TASK TO COMPLETE: The task calls for each line of the records below in which the word "Fact" appears.

Stored data entries:
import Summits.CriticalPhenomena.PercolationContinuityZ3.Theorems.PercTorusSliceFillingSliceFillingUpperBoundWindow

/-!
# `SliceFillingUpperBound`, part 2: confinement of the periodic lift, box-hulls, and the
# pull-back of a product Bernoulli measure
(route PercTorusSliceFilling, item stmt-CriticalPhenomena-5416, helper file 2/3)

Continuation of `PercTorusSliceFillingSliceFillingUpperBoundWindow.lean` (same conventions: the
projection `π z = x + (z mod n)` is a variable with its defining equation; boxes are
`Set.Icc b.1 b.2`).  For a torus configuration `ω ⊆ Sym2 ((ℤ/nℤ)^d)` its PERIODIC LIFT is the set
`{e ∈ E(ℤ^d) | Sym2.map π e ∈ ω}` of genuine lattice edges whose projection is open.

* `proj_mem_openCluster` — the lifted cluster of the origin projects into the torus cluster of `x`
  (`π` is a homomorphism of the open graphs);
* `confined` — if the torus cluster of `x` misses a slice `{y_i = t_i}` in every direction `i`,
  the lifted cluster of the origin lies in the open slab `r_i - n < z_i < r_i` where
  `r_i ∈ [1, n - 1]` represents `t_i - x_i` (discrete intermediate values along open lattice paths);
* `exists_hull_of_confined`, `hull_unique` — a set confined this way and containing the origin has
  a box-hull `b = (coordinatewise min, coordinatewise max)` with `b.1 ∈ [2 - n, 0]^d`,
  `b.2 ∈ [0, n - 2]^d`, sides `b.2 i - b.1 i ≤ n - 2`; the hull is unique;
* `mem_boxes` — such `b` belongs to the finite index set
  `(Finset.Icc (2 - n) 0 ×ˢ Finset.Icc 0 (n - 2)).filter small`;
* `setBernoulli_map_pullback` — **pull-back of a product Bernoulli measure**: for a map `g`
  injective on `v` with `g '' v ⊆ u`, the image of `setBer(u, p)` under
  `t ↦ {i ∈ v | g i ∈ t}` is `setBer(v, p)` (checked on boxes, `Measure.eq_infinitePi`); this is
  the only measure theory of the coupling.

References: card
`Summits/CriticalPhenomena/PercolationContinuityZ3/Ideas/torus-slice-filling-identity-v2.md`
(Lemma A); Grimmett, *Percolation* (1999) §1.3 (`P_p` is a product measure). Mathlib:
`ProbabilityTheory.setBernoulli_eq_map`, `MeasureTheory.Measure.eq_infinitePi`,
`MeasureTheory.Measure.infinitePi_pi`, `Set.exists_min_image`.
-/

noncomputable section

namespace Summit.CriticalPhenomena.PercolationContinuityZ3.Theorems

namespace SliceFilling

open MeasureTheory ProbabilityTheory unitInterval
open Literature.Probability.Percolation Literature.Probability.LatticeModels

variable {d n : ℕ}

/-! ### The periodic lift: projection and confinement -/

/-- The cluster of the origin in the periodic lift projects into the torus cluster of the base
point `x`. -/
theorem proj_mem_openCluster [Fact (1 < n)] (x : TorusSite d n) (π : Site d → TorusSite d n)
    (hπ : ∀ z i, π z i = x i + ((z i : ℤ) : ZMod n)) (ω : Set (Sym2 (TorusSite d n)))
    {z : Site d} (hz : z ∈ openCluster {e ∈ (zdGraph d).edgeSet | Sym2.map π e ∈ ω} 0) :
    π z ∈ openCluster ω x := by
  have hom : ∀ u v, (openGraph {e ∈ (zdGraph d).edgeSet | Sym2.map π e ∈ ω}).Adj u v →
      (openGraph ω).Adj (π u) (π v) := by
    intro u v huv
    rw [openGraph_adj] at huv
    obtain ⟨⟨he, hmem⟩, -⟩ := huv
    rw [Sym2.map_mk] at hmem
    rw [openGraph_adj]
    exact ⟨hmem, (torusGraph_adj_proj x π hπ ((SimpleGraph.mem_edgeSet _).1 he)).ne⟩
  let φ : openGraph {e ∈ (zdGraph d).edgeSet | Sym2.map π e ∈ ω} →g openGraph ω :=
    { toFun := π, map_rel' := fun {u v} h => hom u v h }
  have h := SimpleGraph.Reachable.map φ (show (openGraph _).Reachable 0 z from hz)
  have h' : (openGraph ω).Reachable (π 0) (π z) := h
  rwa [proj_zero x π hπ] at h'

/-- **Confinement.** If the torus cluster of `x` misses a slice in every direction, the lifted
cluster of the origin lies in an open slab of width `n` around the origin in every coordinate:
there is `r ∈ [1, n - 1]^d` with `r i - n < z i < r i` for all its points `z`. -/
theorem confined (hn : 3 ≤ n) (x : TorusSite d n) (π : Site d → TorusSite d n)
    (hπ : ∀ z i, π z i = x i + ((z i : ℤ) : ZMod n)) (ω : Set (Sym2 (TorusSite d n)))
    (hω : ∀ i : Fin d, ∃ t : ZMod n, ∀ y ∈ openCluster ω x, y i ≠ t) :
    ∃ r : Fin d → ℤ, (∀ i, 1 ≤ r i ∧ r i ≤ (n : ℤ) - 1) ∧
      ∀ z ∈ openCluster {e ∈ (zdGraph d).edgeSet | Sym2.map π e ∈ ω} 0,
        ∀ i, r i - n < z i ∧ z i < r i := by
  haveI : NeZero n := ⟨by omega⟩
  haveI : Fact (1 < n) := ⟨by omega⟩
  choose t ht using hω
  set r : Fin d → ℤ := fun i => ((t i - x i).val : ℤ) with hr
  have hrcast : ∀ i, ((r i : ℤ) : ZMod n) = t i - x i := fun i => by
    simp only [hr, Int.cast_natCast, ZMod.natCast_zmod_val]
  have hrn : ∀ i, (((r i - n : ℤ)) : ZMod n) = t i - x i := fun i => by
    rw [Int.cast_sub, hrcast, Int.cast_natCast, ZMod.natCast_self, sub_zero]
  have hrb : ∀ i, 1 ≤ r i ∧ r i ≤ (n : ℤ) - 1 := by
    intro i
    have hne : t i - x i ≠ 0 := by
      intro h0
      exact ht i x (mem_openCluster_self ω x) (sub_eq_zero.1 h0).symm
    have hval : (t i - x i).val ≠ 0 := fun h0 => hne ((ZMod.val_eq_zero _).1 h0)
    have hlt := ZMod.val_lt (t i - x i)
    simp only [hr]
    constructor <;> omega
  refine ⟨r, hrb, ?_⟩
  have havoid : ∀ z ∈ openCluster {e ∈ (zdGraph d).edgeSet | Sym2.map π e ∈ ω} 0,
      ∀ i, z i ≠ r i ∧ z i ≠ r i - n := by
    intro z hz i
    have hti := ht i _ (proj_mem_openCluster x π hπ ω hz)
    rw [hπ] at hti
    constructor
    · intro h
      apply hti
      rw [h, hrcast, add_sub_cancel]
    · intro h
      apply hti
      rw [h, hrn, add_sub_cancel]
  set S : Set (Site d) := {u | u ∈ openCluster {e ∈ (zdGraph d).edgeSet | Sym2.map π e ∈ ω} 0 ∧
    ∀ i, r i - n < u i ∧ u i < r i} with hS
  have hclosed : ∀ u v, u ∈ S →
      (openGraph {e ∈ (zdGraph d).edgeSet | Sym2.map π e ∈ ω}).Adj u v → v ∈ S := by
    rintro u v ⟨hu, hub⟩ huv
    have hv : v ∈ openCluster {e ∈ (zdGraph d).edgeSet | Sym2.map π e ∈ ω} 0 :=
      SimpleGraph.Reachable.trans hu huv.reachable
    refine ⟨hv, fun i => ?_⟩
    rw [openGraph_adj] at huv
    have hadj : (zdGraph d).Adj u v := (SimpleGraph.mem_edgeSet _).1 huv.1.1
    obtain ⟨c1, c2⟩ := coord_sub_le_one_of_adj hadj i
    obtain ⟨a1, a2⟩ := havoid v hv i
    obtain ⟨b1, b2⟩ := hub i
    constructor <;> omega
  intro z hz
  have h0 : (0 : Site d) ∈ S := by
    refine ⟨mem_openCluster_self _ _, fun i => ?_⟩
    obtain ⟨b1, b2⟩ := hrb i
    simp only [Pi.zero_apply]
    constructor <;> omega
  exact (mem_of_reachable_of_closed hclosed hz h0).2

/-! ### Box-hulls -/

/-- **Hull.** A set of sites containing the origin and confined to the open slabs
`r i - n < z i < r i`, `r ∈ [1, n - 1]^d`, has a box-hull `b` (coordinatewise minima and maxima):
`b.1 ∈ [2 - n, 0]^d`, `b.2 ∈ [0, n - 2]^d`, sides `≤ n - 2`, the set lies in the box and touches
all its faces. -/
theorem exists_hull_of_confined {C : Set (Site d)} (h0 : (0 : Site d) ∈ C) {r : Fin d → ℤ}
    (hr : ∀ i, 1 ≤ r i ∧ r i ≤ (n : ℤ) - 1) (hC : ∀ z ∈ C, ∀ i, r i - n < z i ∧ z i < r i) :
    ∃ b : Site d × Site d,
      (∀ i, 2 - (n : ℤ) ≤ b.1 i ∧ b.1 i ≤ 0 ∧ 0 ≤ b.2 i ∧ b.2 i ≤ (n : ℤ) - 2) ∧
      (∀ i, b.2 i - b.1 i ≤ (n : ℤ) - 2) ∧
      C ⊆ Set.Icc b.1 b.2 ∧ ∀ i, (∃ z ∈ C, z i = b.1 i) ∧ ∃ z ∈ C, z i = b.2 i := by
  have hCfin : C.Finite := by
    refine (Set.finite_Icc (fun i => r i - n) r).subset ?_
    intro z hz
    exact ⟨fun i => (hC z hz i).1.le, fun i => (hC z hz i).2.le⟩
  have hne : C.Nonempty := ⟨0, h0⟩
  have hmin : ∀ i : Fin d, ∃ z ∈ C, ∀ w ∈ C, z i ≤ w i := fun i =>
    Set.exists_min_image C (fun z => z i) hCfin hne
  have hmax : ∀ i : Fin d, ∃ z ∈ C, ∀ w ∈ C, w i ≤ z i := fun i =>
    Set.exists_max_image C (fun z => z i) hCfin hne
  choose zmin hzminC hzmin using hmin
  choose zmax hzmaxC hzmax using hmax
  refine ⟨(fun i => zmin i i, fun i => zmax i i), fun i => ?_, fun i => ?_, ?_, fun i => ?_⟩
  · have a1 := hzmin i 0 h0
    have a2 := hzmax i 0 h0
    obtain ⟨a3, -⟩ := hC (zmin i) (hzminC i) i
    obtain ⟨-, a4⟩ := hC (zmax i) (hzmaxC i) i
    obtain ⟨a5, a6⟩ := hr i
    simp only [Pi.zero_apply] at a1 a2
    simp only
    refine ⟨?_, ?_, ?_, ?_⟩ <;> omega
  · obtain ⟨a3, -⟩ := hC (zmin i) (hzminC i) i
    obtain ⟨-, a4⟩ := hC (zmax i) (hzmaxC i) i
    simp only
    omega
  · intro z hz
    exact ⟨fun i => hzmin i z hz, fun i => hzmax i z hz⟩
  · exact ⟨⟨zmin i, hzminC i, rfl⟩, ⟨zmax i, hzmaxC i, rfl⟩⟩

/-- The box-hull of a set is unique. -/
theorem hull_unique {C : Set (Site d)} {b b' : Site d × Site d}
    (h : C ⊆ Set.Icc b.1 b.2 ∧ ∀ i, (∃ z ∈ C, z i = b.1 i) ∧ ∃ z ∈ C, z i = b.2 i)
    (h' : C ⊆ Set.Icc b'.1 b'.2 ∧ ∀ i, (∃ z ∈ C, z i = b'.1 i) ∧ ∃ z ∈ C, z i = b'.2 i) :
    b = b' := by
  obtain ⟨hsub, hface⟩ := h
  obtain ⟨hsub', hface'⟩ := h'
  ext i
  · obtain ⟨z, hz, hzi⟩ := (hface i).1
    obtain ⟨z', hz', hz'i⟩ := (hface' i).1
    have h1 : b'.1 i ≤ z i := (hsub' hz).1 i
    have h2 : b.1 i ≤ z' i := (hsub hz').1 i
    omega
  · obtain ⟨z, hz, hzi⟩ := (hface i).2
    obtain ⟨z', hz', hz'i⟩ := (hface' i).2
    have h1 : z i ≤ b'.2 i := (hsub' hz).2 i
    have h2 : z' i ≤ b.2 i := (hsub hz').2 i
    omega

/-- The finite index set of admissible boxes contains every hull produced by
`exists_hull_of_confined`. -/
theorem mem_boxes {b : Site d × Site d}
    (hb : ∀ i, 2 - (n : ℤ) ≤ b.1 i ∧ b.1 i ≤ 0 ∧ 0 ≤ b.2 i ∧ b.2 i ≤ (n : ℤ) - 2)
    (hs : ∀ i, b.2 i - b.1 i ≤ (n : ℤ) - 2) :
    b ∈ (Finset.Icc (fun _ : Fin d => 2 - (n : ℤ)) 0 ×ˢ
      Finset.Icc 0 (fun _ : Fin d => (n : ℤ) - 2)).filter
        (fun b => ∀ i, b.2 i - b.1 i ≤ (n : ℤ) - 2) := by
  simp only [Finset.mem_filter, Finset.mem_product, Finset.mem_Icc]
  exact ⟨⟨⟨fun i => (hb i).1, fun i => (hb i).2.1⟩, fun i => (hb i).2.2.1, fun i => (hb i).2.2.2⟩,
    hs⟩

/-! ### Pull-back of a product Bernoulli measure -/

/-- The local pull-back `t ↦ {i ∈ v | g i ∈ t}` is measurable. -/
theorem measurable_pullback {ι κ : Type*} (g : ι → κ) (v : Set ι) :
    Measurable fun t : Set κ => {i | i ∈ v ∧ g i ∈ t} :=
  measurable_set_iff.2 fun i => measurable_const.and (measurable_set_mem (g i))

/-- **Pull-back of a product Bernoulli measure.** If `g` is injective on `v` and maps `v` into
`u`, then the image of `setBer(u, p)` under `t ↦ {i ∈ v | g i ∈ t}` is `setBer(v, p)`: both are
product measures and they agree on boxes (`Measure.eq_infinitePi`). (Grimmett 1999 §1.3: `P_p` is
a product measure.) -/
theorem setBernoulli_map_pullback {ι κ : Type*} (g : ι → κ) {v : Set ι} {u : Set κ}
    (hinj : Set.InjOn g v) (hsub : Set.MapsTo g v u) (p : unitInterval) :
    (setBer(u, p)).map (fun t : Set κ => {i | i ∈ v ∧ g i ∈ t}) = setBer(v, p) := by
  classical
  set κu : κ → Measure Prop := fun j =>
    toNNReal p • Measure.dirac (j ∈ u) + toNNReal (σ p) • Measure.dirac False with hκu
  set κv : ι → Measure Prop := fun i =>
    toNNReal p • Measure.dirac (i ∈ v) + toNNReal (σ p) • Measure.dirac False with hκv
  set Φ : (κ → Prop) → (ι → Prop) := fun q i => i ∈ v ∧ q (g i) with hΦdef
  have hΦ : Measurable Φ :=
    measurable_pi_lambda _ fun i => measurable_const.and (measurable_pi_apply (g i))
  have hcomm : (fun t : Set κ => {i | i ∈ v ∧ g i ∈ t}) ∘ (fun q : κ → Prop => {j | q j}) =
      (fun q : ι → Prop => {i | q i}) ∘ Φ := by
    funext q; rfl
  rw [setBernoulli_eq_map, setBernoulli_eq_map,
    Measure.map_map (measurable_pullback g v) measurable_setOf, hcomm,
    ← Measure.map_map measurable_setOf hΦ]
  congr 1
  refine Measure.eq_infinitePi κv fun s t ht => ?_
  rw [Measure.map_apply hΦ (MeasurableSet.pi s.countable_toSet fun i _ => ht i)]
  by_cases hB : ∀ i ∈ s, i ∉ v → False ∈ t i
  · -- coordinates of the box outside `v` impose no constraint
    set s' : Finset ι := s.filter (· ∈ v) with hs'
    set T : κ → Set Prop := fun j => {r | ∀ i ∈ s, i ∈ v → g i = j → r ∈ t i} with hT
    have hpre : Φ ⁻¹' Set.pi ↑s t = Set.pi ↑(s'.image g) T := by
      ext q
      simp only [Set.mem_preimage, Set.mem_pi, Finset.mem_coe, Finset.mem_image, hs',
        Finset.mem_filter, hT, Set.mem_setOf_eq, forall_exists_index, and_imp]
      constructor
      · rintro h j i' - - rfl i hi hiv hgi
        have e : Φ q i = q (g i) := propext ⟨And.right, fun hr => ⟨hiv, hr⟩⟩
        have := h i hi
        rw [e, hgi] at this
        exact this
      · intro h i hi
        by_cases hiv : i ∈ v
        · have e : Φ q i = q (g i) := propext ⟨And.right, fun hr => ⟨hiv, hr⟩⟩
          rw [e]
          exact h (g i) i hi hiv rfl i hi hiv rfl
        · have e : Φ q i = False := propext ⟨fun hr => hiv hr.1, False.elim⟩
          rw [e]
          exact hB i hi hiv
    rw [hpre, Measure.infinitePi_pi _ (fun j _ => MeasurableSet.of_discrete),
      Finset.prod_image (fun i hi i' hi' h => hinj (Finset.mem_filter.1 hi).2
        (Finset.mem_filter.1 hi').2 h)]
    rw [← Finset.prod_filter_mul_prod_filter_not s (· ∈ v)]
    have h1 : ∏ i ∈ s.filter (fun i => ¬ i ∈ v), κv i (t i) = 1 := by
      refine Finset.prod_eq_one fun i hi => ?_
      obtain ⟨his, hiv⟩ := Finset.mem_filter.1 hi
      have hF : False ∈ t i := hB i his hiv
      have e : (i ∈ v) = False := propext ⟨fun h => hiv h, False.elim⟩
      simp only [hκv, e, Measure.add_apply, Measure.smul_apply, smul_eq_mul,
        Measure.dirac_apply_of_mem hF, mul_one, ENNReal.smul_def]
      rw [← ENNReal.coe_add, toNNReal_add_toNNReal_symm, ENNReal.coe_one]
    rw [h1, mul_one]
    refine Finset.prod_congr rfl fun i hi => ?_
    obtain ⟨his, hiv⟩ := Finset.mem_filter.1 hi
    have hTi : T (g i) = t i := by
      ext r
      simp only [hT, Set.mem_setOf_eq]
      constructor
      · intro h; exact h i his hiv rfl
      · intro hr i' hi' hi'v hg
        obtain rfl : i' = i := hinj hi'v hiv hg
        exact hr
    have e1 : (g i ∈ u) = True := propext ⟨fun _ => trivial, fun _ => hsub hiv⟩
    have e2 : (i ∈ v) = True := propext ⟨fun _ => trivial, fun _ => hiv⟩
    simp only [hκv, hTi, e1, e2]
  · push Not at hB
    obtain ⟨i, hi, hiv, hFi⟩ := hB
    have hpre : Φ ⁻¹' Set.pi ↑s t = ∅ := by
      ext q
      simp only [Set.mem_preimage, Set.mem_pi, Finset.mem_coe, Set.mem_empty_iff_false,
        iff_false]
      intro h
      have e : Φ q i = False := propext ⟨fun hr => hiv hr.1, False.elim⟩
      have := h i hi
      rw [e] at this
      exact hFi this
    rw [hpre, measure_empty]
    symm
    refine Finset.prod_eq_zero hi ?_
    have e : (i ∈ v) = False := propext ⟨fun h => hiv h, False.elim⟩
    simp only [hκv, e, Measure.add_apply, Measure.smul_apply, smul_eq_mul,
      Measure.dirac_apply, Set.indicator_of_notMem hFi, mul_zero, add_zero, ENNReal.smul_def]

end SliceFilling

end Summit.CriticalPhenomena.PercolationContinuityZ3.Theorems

SOLUTION TO THIS EXERCISE:
theorem proj_mem_openCluster [Fact (1 < n)] (x : TorusSite d n) (π : Site d → TorusSite d n)
  haveI : Fact (1 < n) := ⟨by omega⟩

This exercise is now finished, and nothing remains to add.